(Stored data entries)
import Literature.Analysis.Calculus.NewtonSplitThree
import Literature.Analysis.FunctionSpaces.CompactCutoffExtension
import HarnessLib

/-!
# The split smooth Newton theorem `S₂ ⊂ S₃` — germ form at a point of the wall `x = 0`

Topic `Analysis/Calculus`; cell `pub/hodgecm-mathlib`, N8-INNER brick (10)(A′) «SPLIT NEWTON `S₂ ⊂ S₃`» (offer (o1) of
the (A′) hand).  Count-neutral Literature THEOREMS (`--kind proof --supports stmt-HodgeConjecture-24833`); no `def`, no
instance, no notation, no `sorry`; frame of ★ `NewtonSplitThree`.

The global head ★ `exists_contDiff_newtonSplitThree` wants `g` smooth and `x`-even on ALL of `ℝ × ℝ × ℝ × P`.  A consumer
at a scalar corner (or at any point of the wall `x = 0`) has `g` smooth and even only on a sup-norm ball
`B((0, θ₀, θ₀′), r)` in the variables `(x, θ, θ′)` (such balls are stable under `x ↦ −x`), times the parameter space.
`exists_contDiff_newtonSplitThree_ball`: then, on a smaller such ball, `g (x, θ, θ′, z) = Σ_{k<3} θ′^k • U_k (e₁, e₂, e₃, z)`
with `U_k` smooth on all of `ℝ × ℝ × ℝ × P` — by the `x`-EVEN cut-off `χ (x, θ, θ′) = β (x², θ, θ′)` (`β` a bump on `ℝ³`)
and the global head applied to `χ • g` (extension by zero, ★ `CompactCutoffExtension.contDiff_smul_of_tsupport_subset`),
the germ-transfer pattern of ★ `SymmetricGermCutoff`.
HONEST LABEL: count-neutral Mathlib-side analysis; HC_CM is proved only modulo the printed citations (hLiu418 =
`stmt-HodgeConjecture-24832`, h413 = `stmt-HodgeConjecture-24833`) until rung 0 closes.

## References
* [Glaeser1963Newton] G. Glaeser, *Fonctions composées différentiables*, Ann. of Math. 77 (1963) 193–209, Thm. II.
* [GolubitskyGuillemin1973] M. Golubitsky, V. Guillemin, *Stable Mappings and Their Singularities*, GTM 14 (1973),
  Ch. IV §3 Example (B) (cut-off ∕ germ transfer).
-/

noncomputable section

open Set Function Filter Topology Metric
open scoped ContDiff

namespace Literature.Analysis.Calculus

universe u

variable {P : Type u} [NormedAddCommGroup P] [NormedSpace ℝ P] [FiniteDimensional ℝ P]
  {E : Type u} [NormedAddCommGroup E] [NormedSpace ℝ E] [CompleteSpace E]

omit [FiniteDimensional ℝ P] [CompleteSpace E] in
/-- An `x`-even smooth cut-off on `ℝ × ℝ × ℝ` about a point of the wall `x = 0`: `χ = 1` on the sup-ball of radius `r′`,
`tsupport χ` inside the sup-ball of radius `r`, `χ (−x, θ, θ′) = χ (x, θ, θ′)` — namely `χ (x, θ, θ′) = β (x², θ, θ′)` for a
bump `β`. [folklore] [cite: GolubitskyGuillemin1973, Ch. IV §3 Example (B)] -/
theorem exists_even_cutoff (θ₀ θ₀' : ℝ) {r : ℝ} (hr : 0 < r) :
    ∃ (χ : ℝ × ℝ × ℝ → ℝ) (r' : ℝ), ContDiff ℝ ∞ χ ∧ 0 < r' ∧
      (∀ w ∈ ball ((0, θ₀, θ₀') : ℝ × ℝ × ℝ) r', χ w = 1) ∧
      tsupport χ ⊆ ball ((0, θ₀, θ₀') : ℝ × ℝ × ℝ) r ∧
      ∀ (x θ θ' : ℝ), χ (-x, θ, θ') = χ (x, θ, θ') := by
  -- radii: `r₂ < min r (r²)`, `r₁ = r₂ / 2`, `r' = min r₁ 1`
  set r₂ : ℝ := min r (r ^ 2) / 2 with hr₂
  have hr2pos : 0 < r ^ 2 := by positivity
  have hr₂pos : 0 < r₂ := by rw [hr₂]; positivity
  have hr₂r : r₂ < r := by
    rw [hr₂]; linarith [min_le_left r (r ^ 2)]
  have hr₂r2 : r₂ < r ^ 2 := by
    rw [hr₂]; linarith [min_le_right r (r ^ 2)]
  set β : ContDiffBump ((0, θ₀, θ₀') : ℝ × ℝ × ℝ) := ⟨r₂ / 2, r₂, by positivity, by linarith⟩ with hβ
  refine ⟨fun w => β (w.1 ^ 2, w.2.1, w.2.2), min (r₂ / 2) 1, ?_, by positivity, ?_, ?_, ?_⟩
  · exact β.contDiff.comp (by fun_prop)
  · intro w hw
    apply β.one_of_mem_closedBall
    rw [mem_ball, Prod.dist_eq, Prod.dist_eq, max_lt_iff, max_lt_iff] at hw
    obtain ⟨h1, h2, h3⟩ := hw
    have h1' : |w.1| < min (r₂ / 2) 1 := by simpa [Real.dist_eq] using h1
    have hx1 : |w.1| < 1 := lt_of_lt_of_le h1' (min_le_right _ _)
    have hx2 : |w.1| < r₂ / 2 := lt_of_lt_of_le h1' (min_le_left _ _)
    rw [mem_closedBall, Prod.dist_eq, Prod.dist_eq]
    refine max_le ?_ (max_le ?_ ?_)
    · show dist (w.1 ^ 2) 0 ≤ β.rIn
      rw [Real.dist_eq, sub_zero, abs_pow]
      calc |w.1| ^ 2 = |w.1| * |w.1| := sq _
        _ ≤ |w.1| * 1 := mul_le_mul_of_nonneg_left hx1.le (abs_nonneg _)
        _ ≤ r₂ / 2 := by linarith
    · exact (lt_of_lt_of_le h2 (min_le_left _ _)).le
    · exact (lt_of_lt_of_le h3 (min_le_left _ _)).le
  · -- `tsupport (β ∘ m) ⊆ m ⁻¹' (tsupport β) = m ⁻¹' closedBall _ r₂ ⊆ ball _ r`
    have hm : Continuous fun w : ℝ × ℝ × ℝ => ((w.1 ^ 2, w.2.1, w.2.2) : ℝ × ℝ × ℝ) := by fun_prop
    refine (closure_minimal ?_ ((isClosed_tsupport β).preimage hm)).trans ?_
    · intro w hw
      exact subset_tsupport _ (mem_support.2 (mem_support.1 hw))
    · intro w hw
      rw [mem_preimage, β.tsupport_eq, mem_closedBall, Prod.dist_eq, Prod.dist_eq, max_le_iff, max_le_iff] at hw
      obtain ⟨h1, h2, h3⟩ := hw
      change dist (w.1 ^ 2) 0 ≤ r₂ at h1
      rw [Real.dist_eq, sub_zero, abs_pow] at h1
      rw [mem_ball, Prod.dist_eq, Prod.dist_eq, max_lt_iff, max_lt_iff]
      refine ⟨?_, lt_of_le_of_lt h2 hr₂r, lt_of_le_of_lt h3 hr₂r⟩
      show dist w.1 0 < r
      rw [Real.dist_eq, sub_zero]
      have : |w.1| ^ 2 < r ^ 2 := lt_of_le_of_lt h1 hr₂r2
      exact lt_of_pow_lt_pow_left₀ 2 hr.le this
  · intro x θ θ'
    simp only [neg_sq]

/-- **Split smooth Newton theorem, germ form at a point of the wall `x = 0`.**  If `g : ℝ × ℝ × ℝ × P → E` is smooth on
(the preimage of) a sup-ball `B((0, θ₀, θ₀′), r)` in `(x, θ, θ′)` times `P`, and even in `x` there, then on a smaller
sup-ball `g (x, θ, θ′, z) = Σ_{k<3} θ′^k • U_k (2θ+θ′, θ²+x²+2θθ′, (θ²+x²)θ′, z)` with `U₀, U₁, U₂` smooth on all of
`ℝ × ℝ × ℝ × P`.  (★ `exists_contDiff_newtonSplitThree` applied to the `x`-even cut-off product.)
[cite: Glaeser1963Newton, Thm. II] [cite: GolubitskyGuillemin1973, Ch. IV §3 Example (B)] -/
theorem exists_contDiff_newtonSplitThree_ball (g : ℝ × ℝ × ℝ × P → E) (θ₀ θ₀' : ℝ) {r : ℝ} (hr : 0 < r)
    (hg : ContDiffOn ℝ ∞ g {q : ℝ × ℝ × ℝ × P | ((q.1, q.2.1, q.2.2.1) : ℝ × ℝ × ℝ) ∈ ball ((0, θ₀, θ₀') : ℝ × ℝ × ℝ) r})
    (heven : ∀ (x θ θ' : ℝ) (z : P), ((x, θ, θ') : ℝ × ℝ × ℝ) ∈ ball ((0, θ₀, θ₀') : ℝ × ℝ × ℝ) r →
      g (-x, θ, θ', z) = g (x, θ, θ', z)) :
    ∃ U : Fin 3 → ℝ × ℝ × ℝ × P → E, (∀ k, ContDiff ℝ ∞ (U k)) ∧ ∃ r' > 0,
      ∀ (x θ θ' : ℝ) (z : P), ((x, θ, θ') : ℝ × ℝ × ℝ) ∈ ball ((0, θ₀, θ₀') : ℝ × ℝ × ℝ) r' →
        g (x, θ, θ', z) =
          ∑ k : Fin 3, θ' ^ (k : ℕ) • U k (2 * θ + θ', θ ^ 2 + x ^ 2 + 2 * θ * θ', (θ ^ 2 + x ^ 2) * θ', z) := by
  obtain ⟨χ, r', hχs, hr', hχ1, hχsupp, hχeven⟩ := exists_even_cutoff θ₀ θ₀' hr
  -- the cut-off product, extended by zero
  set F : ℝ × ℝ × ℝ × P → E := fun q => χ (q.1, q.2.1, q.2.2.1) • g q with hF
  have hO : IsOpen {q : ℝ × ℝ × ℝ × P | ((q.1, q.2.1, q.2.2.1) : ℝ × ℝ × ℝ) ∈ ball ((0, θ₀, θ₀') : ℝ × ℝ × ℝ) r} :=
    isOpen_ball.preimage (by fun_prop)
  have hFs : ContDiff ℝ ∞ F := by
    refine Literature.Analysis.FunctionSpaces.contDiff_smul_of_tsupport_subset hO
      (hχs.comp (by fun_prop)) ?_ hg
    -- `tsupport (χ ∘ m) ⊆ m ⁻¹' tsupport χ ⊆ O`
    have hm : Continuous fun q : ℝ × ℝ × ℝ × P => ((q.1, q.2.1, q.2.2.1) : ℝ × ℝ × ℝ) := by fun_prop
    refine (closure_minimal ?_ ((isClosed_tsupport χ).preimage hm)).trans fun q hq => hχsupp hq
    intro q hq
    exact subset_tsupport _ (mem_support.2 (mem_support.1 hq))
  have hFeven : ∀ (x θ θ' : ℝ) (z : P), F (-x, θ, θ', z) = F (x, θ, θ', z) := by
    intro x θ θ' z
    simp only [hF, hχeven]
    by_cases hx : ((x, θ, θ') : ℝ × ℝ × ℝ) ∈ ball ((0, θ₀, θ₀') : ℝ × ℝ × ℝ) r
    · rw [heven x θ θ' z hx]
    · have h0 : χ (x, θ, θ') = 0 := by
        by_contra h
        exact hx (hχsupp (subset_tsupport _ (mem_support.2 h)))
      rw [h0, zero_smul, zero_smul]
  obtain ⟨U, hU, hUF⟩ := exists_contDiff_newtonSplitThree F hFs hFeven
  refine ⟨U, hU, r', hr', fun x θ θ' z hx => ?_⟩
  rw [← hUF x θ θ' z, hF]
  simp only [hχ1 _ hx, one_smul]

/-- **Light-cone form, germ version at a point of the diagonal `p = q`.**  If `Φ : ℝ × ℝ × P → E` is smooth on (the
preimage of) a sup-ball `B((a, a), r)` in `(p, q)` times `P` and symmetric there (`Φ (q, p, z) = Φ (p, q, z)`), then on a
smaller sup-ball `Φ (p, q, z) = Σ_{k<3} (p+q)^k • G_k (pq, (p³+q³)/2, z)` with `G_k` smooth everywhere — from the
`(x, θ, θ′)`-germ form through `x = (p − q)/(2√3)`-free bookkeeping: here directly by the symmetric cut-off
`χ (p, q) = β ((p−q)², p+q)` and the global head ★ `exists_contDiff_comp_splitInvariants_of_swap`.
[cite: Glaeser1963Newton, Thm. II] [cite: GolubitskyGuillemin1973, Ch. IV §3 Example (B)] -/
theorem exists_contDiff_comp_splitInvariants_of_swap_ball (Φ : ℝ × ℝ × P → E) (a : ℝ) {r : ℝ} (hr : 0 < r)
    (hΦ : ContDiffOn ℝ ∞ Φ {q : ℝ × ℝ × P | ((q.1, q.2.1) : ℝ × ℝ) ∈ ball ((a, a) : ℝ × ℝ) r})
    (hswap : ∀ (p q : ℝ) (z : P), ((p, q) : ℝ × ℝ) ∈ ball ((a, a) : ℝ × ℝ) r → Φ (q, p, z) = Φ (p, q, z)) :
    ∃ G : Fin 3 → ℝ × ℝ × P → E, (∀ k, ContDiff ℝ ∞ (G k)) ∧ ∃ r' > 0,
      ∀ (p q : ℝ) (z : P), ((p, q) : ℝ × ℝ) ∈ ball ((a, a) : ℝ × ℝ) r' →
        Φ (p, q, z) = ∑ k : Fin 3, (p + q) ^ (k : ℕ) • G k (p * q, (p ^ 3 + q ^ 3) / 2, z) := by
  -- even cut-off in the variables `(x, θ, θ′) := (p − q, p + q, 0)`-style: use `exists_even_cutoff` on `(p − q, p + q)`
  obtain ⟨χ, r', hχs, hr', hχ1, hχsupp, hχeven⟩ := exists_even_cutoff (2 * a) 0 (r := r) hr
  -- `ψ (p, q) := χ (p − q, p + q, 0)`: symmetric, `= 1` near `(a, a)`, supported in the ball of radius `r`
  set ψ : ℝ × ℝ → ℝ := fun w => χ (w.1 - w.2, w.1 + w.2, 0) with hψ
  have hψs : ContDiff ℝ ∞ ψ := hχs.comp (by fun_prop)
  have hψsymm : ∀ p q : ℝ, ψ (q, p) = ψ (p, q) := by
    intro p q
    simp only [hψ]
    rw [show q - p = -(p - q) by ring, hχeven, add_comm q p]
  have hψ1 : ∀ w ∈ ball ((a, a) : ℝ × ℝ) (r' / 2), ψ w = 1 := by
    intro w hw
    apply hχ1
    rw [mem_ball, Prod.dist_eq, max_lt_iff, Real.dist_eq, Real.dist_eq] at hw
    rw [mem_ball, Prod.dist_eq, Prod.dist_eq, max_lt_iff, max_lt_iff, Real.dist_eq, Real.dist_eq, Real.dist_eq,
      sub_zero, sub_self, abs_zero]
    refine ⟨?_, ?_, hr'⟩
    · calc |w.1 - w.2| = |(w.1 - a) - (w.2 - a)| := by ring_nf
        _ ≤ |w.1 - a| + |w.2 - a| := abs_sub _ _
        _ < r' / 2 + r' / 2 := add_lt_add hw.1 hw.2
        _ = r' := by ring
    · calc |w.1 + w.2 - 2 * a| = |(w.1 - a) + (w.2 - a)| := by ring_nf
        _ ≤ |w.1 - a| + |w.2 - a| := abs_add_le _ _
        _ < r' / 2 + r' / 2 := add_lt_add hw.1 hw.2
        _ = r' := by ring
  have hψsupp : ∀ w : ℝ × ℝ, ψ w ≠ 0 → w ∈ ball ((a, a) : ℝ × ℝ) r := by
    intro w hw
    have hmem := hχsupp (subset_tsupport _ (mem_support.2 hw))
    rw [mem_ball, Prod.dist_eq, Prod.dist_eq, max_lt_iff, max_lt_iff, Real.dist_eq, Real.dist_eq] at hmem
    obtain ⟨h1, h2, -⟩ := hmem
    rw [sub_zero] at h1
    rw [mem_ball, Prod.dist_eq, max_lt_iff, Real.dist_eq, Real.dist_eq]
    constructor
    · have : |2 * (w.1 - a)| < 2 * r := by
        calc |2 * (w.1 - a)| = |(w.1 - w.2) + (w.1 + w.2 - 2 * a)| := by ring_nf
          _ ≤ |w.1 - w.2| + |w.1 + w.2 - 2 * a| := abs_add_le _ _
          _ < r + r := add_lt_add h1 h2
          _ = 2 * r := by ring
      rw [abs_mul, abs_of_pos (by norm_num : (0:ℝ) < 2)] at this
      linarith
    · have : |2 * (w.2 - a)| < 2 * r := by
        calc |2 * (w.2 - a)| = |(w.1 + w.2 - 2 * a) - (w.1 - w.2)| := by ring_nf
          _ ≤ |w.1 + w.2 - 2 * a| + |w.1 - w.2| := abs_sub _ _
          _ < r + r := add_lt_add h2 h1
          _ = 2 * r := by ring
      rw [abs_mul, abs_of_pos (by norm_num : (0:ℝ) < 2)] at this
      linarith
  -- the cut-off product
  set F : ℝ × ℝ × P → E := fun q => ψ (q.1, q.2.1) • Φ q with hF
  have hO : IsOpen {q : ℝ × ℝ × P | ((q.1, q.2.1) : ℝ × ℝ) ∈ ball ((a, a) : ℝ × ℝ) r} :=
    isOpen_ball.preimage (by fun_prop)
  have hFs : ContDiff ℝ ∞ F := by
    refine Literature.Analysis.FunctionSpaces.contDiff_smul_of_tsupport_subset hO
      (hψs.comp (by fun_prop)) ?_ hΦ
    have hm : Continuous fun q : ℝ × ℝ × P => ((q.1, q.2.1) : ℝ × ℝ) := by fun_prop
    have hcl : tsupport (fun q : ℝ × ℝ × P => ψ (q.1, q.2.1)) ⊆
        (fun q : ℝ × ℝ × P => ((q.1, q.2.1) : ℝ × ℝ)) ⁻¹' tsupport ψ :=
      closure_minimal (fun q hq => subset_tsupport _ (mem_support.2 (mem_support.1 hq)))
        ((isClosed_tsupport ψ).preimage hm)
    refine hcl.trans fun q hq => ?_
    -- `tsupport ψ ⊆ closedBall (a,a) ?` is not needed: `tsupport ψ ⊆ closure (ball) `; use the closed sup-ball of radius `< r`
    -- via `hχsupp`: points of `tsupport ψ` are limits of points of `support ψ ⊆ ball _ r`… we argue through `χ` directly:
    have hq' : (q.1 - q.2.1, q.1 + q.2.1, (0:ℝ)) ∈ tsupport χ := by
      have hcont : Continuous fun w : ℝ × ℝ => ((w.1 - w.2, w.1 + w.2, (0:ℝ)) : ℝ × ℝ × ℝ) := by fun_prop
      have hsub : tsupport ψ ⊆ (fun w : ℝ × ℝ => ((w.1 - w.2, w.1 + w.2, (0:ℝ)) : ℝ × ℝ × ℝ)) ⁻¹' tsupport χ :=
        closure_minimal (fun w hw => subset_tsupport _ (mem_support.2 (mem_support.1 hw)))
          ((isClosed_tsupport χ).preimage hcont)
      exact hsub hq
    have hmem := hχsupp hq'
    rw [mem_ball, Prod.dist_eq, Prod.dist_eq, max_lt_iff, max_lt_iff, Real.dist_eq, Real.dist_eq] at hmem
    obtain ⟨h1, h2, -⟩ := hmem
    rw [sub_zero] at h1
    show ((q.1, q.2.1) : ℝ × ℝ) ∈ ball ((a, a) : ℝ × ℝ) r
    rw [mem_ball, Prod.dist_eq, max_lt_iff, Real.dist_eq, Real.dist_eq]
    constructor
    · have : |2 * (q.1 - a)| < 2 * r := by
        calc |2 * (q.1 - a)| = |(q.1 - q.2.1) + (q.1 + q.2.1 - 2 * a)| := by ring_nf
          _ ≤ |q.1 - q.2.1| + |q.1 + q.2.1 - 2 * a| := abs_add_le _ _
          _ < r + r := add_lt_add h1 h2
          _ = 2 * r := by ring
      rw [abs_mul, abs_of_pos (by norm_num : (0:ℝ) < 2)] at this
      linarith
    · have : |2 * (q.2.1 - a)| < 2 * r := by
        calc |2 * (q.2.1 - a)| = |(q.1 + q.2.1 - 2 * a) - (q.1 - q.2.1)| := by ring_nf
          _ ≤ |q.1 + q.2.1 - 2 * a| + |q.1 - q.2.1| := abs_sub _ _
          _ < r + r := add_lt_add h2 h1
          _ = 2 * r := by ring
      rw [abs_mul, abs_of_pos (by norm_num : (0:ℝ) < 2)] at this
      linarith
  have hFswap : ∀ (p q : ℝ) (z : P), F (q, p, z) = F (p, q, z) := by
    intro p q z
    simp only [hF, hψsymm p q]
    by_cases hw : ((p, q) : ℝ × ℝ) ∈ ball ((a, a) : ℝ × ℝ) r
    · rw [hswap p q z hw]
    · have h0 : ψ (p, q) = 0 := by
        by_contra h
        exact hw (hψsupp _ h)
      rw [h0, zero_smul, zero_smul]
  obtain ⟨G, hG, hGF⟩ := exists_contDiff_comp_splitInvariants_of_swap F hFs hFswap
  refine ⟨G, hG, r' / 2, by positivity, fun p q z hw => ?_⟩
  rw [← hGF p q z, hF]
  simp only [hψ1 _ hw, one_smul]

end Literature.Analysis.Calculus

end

WHAT THE TASK ASKS → Looking at the records above, return exactly the lines from the line with "have hr₂r2 : r₂ < r ^ 2 := by" to the line with "β.contDiff.comp (by fun_prop)", both ends included.

YOUR SOLUTION →
  have hr₂r2 : r₂ < r ^ 2 := by
    rw [hr₂]; linarith [min_le_right r (r ^ 2)]
  set β : ContDiffBump ((0, θ₀, θ₀') : ℝ × ℝ × ℝ) := ⟨r₂ / 2, r₂, by positivity, by linarith⟩ with hβ
  refine ⟨fun w => β (w.1 ^ 2, w.2.1, w.2.2), min (r₂ / 2) 1, ?_, by positivity, ?_, ?_, ?_⟩
  · exact β.contDiff.comp (by fun_prop)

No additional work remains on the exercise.